Abstract
Objective:
In recent years, the fusion of computed tomography (CT) and non-echo-planar diffusion-weighted magnetic resonance imaging (non- EPI DWI) has been preferred in cholesteatoma localizations. This study aimed to investigate the role of CT and non-EPI DWI fusion imaging in cholesteatoma localizations.
Methods:
This retrospective study included 39 patients who underwent chronic otitis media operation [mean age of 35.10±15.33 years (18-67 years), 64.1% female, and 35.9% male] and had preoperative high-resolution temporal bone CT and non-EPI DWI examinations. Images were sent to the Advantage Workstation VolumeShare 7 for fusion. These selected images were fused on the workstation and were manually corrected by the radiologist. The sensitivity, specificity, positive and negative predictive values, and diagnostic accuracies of fused images of CT and non-EPI DWI were evaluated according to anatomic cholesteatoma localizations based on surgical data.
Results:
The sensitivity, specificity, positive and negative predictive values, and diagnostic accuracies of non-EPI DWI for detecting cholesteatomas were 97.14%, 75.00%, 97.14%, 75.00%, and 94.87%, respectively. Three true-negative, one false-positive, and one false-negative case were observed according to surgical results in detecting the presence of a cholesteatoma with non-EPI DWI. Moderate agreement was determined between the surgical and radiological results in detecting the presence of a cholesteatoma (k=0.721). Detecting the lesion of localization on the fused images compared to surgical found an almost perfect agreement in the mastoid antrum (k=0.948), strong agreement in the hypotympanum and mastoid cells (k=0.894), moderate agreement in the epitympanum (k=0.653), and weak agreement in those in the mesotympanum (k=0.540).
Conclusions:
The surgeons’ determinations are supported by the guidance of temporal CT and non-EPI DWI fused images. Therefore, preferring the fusion imaging technique could increase the quality of life by reducing unnecessary operations.

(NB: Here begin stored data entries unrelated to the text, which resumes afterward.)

import Literature.AlgebraicGeometry.Frobenioids.PerfFactorialWeakGroupSaturated
import Literature.AlgebraicGeometry.Frobenioids.PiNatPerfFactorialWeak
import Literature.AlgebraicGeometry.Frobenioids.PiNatRealificationCofinal
import Literature.AnabelianGeometry.EtaleTheta.TemperedCoverings
import Literature.AnabelianGeometry.EtaleTheta.FrdIVocabularyWeak
import Mathlib.Algebra.Group.Equiv.TypeTags
import HarnessLib

/-!
# [EtTh] Prop. 3.4 (i) for the monoids `Div⁺(Z^log_∞)` FROM Prop. 3.2 (i) — at the typed interface
# `LogDivisorModel`, in the cell's repaired reading (`treeMonoidVocabWeak.IsPerfFactorial = IsPerfFactorialCof`)

Mochizuki, *The étale theta function and its Frobenioid-theoretic manifestations*, Publ. RIMS **45** (2009),
§3: Def. 3.1 (i) PDF p. 70 (`DIV⁺`, `Div⁺ ⊆ DIV⁺ ⊆ DIV`), Prop. 3.2 (i) p. 70 ("There exists a positive integer `n`
such that `n · DIV⁺(Z^log_∞) ⊆ Div⁺(Z^log_∞)` … a natural isomorphism `Div⁺(Z^log_∞)^pf ⥲ DIV⁺(Z^log_∞)^pf` — where
`DIV⁺(Z^log_∞)^pf` may be naturally identified with a direct product of copies of `ℚ≥0`, indexed by the cusps and
irreducible components of the special fiber"), Prop. 3.4 (i) p. 74 (printed 300) ("`Φ₀(Y^log)`, as well as each of
the monoids `Div⁺(Z^log_∞)^{Gal(Z^log_∞/Y^log)}` appearing in the inductive limit defining `Φ₀(Y^log)`, is
perf-factorial"; proof, p. 74: "The fact that `M` is perf-factorial then follows immediately from Proposition 3.2,
(i)") [cite: MochizukiEtTh2009, Prop 3.4 p.74].

abc-iut cell, block C / W6 cone prover abc-iut-w6-d057, W6-TRANCHE-2 row **EtTh:Prop3.4(i)** (node typed by
abc-iut-L2-t3 as the field `DivisorMonoids.Prop34.isPerfFactorial` over ABSTRACT data `T : DivisorMonoids D₀`; its
docstring OMITS the clause about the individual monoids `Div⁺(Z^log_∞)^{Gal}` as "not representable on the data
`T`").  THIS PROOF-ONLY FILE (theorems only, no definitions) gives that clause KERNEL CONTENT
at the tree's typed form of Def. 3.1 (i) / Prop. 3.2 (i), abc-iut-L2-t1/L2-t6's `LogDivisorModel`
(`TemperedCoverings.lean`: `DIVplus ≃* (Cusp ⊕ Comp → ℤ≥0)`, `Div` a subgroup of `DIV`, `Divplus = Div ⊓ DIV⁺`,
`exists_pow_mem_Divplus`), for the base member `Y = Z_∞` of the inductive system (trivial Galois group):

* `LogDivisorModel.isPerfFactorialWeak_DIVplus`, `…isZMonoprime_submonoid_primes_DIVplus`, `…rlfCofinal_DIVplus` —
  `DIV⁺(Z^log_∞) ≅ ∏_{Cusp ⊔ Comp} ℤ≥0` is weakly perf-factorial with `ℤ`-monoprime components and cofinal
  perfection (abc-iut-L1-t2/L2-d2's `PiNat.isPerfFactorialWeak'`, `PiNat.rlf_cofinal'`, transported);
* `LogDivisorModel.isGroupSaturated_Divplus_comap`, `…mem_perfSaturation_Divplus_comap` — `Div⁺ ⊆ DIV⁺` is
  GROUP-SATURATED ([EtTh] §0 `IsGroupSaturated`; `Div` is a subgroup) and PERF-DENSE (its `perfSaturation` is all of
  `DIV⁺`: Prop. 3.2 (i), `exists_pow_mem_Divplus`);
* **`LogDivisorModel.isPerfFactorialCof_Divplus`** — `Div⁺(Z^log_∞)` is weakly perf-factorial with cofinal
  perfection (engine `GroupSaturatedSubmonoid.isPerfFactorialWeak` / `.rlfCofinal` of
  `Frobenioids/PerfFactorialWeakGroupSaturated.lean`, then transport along `Div⁺ ∩ DIV⁺ ≅ Div⁺`), i.e.
  **`LogDivisorModel.prop34_i_Divplus : treeMonoidVocabWeak.IsPerfFactorial ↥Z.Divplus`** — [EtTh] Prop. 3.4 (i)
  for `Div⁺(Z^log_∞)` IN THE WEAK VOCABULARY OF RECORD (`FrdIVocabularyWeak.lean`), by exactly the printed route
  "follows immediately from Proposition 3.2, (i)"; also `…isZMonoprime_submonoid_primes_Divplus` (every
  `Div⁺(Z^log_∞)_𝔭 ≅ ℤ≥0`, cf. Rmk. 3.3.1).

HONEST FRAMING / WHAT THIS IS NOT.  (1) The PRINTED notion ([FrdI] Def. 2.4 (i) with clause (d), the tree's
`IsPerfFactorial`) is NOT proved here and is REFUTED for the model shape `∏_ℕ ℤ≥0` (finding F-L2d2-1, kernel
witness `PerfFactorialProductCounterexample.not_isPerfFactorial_multiplicative_pi_nat`, p413961); the cell reads
Prop. 3.4 (i) with `treeMonoidVocabWeak` (weak + (d_cof), F-L2d2-2).  (2) Only the member `Div⁺(Z^log_∞)` itself
(invariants under the trivial group) is treated; the Galois-invariant submonoids and the inductive limit `Φ₀(Y^log)`
(not constructed in the tree: `DivisorMonoids` records `Φ₀` as data) are not.  (3) `LogDivisorModel` is an
INTERFACE: nothing asserts that such a model arises from an actual curve; a toy inhabitant exists
(`LogDivisorModelToy.lean`).  No side is taken on [IUTchIII] Cor. 3.12; typed ≠ proved for anything else.
-/

noncomputable section

namespace Literature.AnabelianGeometry.EtaleTheta

open Literature.AlgebraicGeometry.Frobenioids Function

universe u

namespace LogDivisorModel

variable (Z : LogDivisorModel.{u})

/-! ### `DIV⁺(Z^log_∞) ≅ ∏_{Cusp ⊔ Comp} ℤ≥0` -/

/-- `∏_{Cusp ⊔ Comp} ℤ≥0 ≅ DIV⁺(Z^log_∞)` (Def. 3.1 (i), field `divPlusEquiv`, composed with Mathlib's
`Multiplicative (J → ℕ) ≃* (J → Multiplicative ℕ)`). [cite: MochizukiEtTh2009, Def 3.1 p.70] -/
theorem nonempty_piNatEquivDIVplus : Nonempty (Multiplicative (Z.Cusp ⊕ Z.Comp → ℕ) ≃* ↥Z.DIVplus) :=
  ⟨(MulEquiv.funMultiplicative (Z.Cusp ⊕ Z.Comp) ℕ).trans Z.divPlusEquiv.symm⟩

/-- **`DIV⁺(Z^log_∞)` is weakly perf-factorial** (it is `≅ ∏ ℤ≥0`: `PiNat.isPerfFactorialWeak'` transported).
[cite: MochizukiEtTh2009, Prop 3.2 p.70] -/
theorem isPerfFactorialWeak_DIVplus : IsPerfFactorialWeak ↥Z.DIVplus := by
  obtain ⟨e⟩ := Z.nonempty_piNatEquivDIVplus
  exact (PiNat.isPerfFactorialWeak' (J := Z.Cusp ⊕ Z.Comp)).of_mulEquiv e

/-- **The prime components `DIV⁺(Z^log_∞)_𝔮 ≅ ℤ≥0` are `ℤ`-monoprime** (primes = cusps ⊔ irreducible components,
Prop. 3.2 (i)). [cite: MochizukiEtTh2009, Prop 3.2 p.70] -/
theorem isZMonoprime_submonoid_primes_DIVplus (𝔮 : Primes ↥Z.DIVplus) : IsZMonoprime ↥𝔮.submonoid := by
  obtain ⟨e⟩ := Z.nonempty_piNatEquivDIVplus
  exact (PiNat.isZMonoprime_submonoid_prime (Primes.congr e.symm 𝔮)).of_mulEquiv
    (Primes.submonoidCongr e (Primes.congr e.symm 𝔮) 𝔮 (Primes.congr_apply_congr_symm e 𝔮))

/-- **(d_cof) for `DIV⁺(Z^log_∞)`**: its perfection is cofinal in its realification (`PiNat.rlf_cofinal'`
transported). [cite: MochizukiEtTh2009, Lem 3.5 p.75] -/
theorem rlfCofinal_DIVplus :
    ∀ x : Z.isPerfFactorialWeak_DIVplus.Rlf, ∃ b : Perfection ↥Z.DIVplus,
      x ∣ Z.isPerfFactorialWeak_DIVplus.toRealification b := by
  obtain ⟨e⟩ := Z.nonempty_piNatEquivDIVplus
  exact IsPerfFactorialWeak.rlfCofinal_of_mulEquiv e (PiNat.isPerfFactorialWeak' (J := Z.Cusp ⊕ Z.Comp))
    (PiNat.rlf_cofinal' (J := Z.Cusp ⊕ Z.Comp)) Z.isPerfFactorialWeak_DIVplus

/-! ### `Div⁺(Z^log_∞)` inside `DIV⁺(Z^log_∞)`: group-saturated and perf-dense (Def. 3.1 (i), Prop. 3.2 (i)) -/

/-- **`Div⁺(Z^log_∞)` is GROUP-SATURATED in `DIV⁺(Z^log_∞)`** ([EtTh] §0 `IsGroupSaturated`, for the submonoid
`Div⁺ ∩ DIV⁺` of `DIV⁺`): a quotient `q = a·b⁻¹ ∈ DIV⁺` of Cartier effective log-divisors is Cartier (`Div` is a
subgroup of `DIV`) and effective. [cite: MochizukiEtTh2009, Def 3.1 p.70] -/
theorem isGroupSaturated_Divplus_comap : IsGroupSaturated (Z.Divplus.comap Z.DIVplus.subtype) := by
  rw [isGroupSaturated_iff']
  intro q a ha b hb h
  rw [Submonoid.mem_comap] at ha hb ⊢
  have hq : (q : Z.DIV) = (a : Z.DIV) * (b : Z.DIV)⁻¹ := by
    rw [eq_mul_inv_iff_mul_eq, ← Submonoid.coe_mul, h]
  refine ⟨?_, q.2⟩
  show (q : Z.DIV) ∈ Z.Div.toSubmonoid
  rw [hq]
  exact Z.Div.mul_mem (Z.Divplus_le_Div ha) (Z.Div.inv_mem (Z.Divplus_le_Div hb))

/-- **`Div⁺(Z^log_∞)` is PERF-DENSE in `DIV⁺(Z^log_∞)`** — Prop. 3.2 (i): "`n · DIV⁺(Z^log_∞) ⊆ Div⁺(Z^log_∞)`",
i.e. the perf-saturation of `Div⁺ ∩ DIV⁺` in `DIV⁺` is everything. [cite: MochizukiEtTh2009, Prop 3.2 p.70] -/
theorem mem_perfSaturation_Divplus_comap (x : ↥Z.DIVplus) :
    x ∈ perfSaturation (Z.Divplus.comap Z.DIVplus.subtype) := by
  obtain ⟨n, hn⟩ := Z.exists_pow_mem_Divplus
  rw [mem_perfSaturation_iff]
  refine ⟨n, ?_⟩
  rw [Submonoid.mem_comap, Submonoid.coe_subtype, SubmonoidClass.coe_pow]
  exact hn _ x.2

/-- `Div⁺(Z^log_∞) ∩ DIV⁺(Z^log_∞) = Div⁺(Z^log_∞)` as monoids (`Div⁺ ⊆ DIV⁺`). [cite: MochizukiEtTh2009, Def 3.1 p.70] -/
theorem nonempty_divplusComapEquiv : Nonempty (↥(Z.Divplus.comap Z.DIVplus.subtype) ≃* ↥Z.Divplus) :=
  ⟨{ toFun := fun x => ⟨(x.1 : Z.DIV), x.2⟩
     invFun := fun y => ⟨⟨y.1, Z.Divplus_le_DIVplus y.2⟩, y.2⟩
     left_inv := fun _ => rfl
     right_inv := fun _ => rfl
     map_mul' := fun _ _ => rfl }⟩

/-- `Div⁺(Z^log_∞) ∩ DIV⁺(Z^log_∞)` is weakly perf-factorial (engine `GroupSaturatedSubmonoid.isPerfFactorialWeak`).
[cite: MochizukiEtTh2009, Prop 3.4 p.74] -/
theorem isPerfFactorialWeak_Divplus_comap : IsPerfFactorialWeak ↥(Z.Divplus.comap Z.DIVplus.subtype) :=
  GroupSaturatedSubmonoid.isPerfFactorialWeak Z.isPerfFactorialWeak_DIVplus Z.isZMonoprime_submonoid_primes_DIVplus
    Z.isGroupSaturated_Divplus_comap Z.mem_perfSaturation_Divplus_comap

/-! ### Prop. 3.4 (i) for `Div⁺(Z^log_∞)` -/

/-- **`Div⁺(Z^log_∞)` is weakly perf-factorial** ([EtTh] Prop. 3.4 (i) "is perf-factorial", weak reading;
"follows immediately from Proposition 3.2, (i)"). [cite: MochizukiEtTh2009, Prop 3.4 p.74] -/
theorem isPerfFactorialWeak_Divplus : IsPerfFactorialWeak ↥Z.Divplus := by
  obtain ⟨e⟩ := Z.nonempty_divplusComapEquiv
  exact Z.isPerfFactorialWeak_Divplus_comap.of_mulEquiv e

/-- **Every prime component `Div⁺(Z^log_∞)_𝔭 ≅ ℤ≥0` is `ℤ`-monoprime** (the primes of `Div⁺(Z^log_∞)` are those of
`DIV⁺(Z^log_∞)`, i.e. the cusps and the irreducible components of the special fibre, Rmk. 3.3.1; `Div⁺_𝔭` is the
submonoid of multiples of the least Cartier multiple). [cite: MochizukiEtTh2009, Rmk 3.3.1 p.73] -/
theorem isZMonoprime_submonoid_primes_Divplus (𝔭 : Primes ↥Z.Divplus) : IsZMonoprime ↥𝔭.submonoid := by
  obtain ⟨e⟩ := Z.nonempty_divplusComapEquiv
  exact (GroupSaturatedSubmonoid.isZMonoprime_submonoid_primes Z.isPerfFactorialWeak_DIVplus.isDivisorial.isSharp
      Z.isZMonoprime_submonoid_primes_DIVplus Z.isGroupSaturated_Divplus_comap Z.mem_perfSaturation_Divplus_comap
      (Primes.congr e.symm 𝔭)).of_mulEquiv
    (Primes.submonoidCongr e (Primes.congr e.symm 𝔭) 𝔭 (Primes.congr_apply_congr_symm e 𝔭))

/-- **(d_cof) for `Div⁺(Z^log_∞)`**: "for every `a ∈ M^rlf` there exists `a' ∈ M^pf` with `a' ≥ a`" ([EtTh] p. 75),
descended from `DIV⁺` along `Div⁺^pf ≅ DIV⁺^pf` (Prop. 3.2 (i)). [cite: MochizukiEtTh2009, Lem 3.5 p.75] -/
theorem rlfCofinal_Divplus :
    ∀ x : Z.isPerfFactorialWeak_Divplus.Rlf, ∃ b : Perfection ↥Z.Divplus,
      x ∣ Z.isPerfFactorialWeak_Divplus.toRealification b := by
  obtain ⟨e⟩ := Z.nonempty_divplusComapEquiv
  exact IsPerfFactorialWeak.rlfCofinal_of_mulEquiv e Z.isPerfFactorialWeak_Divplus_comap
    (GroupSaturatedSubmonoid.rlfCofinal Z.isPerfFactorialWeak_DIVplus Z.rlfCofinal_DIVplus
      Z.mem_perfSaturation_Divplus_comap Z.isPerfFactorialWeak_Divplus_comap)
    Z.isPerfFactorialWeak_Divplus

/-- **`Div⁺(Z^log_∞)` is weakly perf-factorial WITH COFINAL PERFECTION** (`IsPerfFactorialCof`, the cell's reading
of "perf-factorial" for [EtTh] §3 after F-L2d2-1/F-L2d2-2). [cite: MochizukiEtTh2009, Prop 3.4 p.74] -/
theorem isPerfFactorialCof_Divplus : IsPerfFactorialCof ↥Z.Divplus :=
  ⟨Z.isPerfFactorialWeak_Divplus, Z.rlfCofinal_Divplus⟩

/-- **[EtTh] Prop. 3.4 (i) for `Div⁺(Z^log_∞)`, IN THE WEAK VOCABULARY OF RECORD**: "each of the monoids
`Div⁺(Z^log_∞)` … appearing in the inductive limit defining `Φ₀(Y^log)` is perf-factorial" read with
`treeMonoidVocabWeak` (perf-factorial := `IsPerfFactorialCof`), for every `LogDivisorModel` — by the printed route
"follows immediately from Proposition 3.2, (i)".  The printed [FrdI] Def. 2.4 (i)(d) reading is refuted for
infinite index sets (F-L2d2-1); the Galois-invariant members and the limit `Φ₀(Y^log)` are not treated here.
[cite: MochizukiEtTh2009, Prop 3.4 p.74] -/
theorem prop34_i_Divplus : treeMonoidVocabWeak.IsPerfFactorial ↥Z.Divplus :=
  (treeMonoidVocabWeak_isPerfFactorial _).mpr Z.isPerfFactorialCof_Divplus

end LogDivisorModel

end Literature.AnabelianGeometry.EtaleTheta

end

Keywords: Cholesteatoma, multidetector computed tomography, diffusion magnetic resonance imaging, echo-planar imaging
Abstract
Amaç:
Kolesteatom lokalizasyonunda bilgisayarlı tomografi (BT) ile difüzyon ağırlıklı non-eko-planar manyetik rezonans görüntüleme (nEDAG) füzyonu son yıllarda tercih edilmektedir. Bu çalışma, kolesteatom lokalizasyonunda BT ve nEDAG ile füzyon görüntülemenin rolünü araştırmayı amaçlamaktadır.
Yöntemler:
Bu retrospektif çalışmaya, ameliyat öncesi yüksek çözünürlüklü temporal kemik BT ve nEDAG tetkikleri olan 39 kronik otitis media hastası [ortalama yaş 35,10±15,33 yıl (18-67 yıl), %64,1 kadın, %35,9 erkek] dahil edildi. Görüntüler, füzyon için Advantage Workstation VolumeShare 7’ye gönderildi. Seçilen bu görüntüler iş istasyonunda aynı düzlemlerde birleştirildi ve radyolog tarafından manuel olarak düzeltildi. BT ve nEDAG birleştirilmiş görüntülerle kolesteatom varlığı ve anatomik lokalizasyonlarının duyarlılık, özgüllük, pozitif ve negatif prediktif değerleri ve tanısal doğrulukları, cerrahi verilere dayalı olarak değerlendirildi.
Bulgular:
Kolesteatomları saptamada nEDAG’nin duyarlılığı, özgüllüğü, pozitif ve negatif prediktif değerleri ve tanısal doğrulukları sırasıyla %97,14, %75,00, %97,14, %75,00 ve %94,87 idi. nEDAG ile kolesteatom varlığının saptanmasında cerrahi sonuçlara göre üç gerçek negatif, bir yanlış pozitif ve bir yanlış negatif olgu gözlendi. Kolesteatom varlığının saptanmasında cerrahi ve radyolojik sonuçlar arasında önemli bir uyum vardı (k=0,721). Birleştirilmiş görüntülerde, lezyonların lokalizasyonu cerrahi sonuçlarla karşılaştırıldığında, mastoid antrumda mükemmel (k=0,948), mastoid hücrelerde ve hipotimpanumda güçlü (k=0,894), epitimpanumda orta (k=0,653) düzeyde bir uyum varken, mezotimpanumdakilerde zayıf düzeyde uyum vardı (k=0,540).
Sonuçlar:
Cerrahların saptamaları, temporal BT ve nEDAG’nin birleştirilmiş görüntülerinin rehberliğinde desteklenmektedir. Bu nedenle füzyon görüntüleme tekniğinin tercih edilmesi, gereksiz operasyonları azaltarak yaşam kalitesini artırabilir.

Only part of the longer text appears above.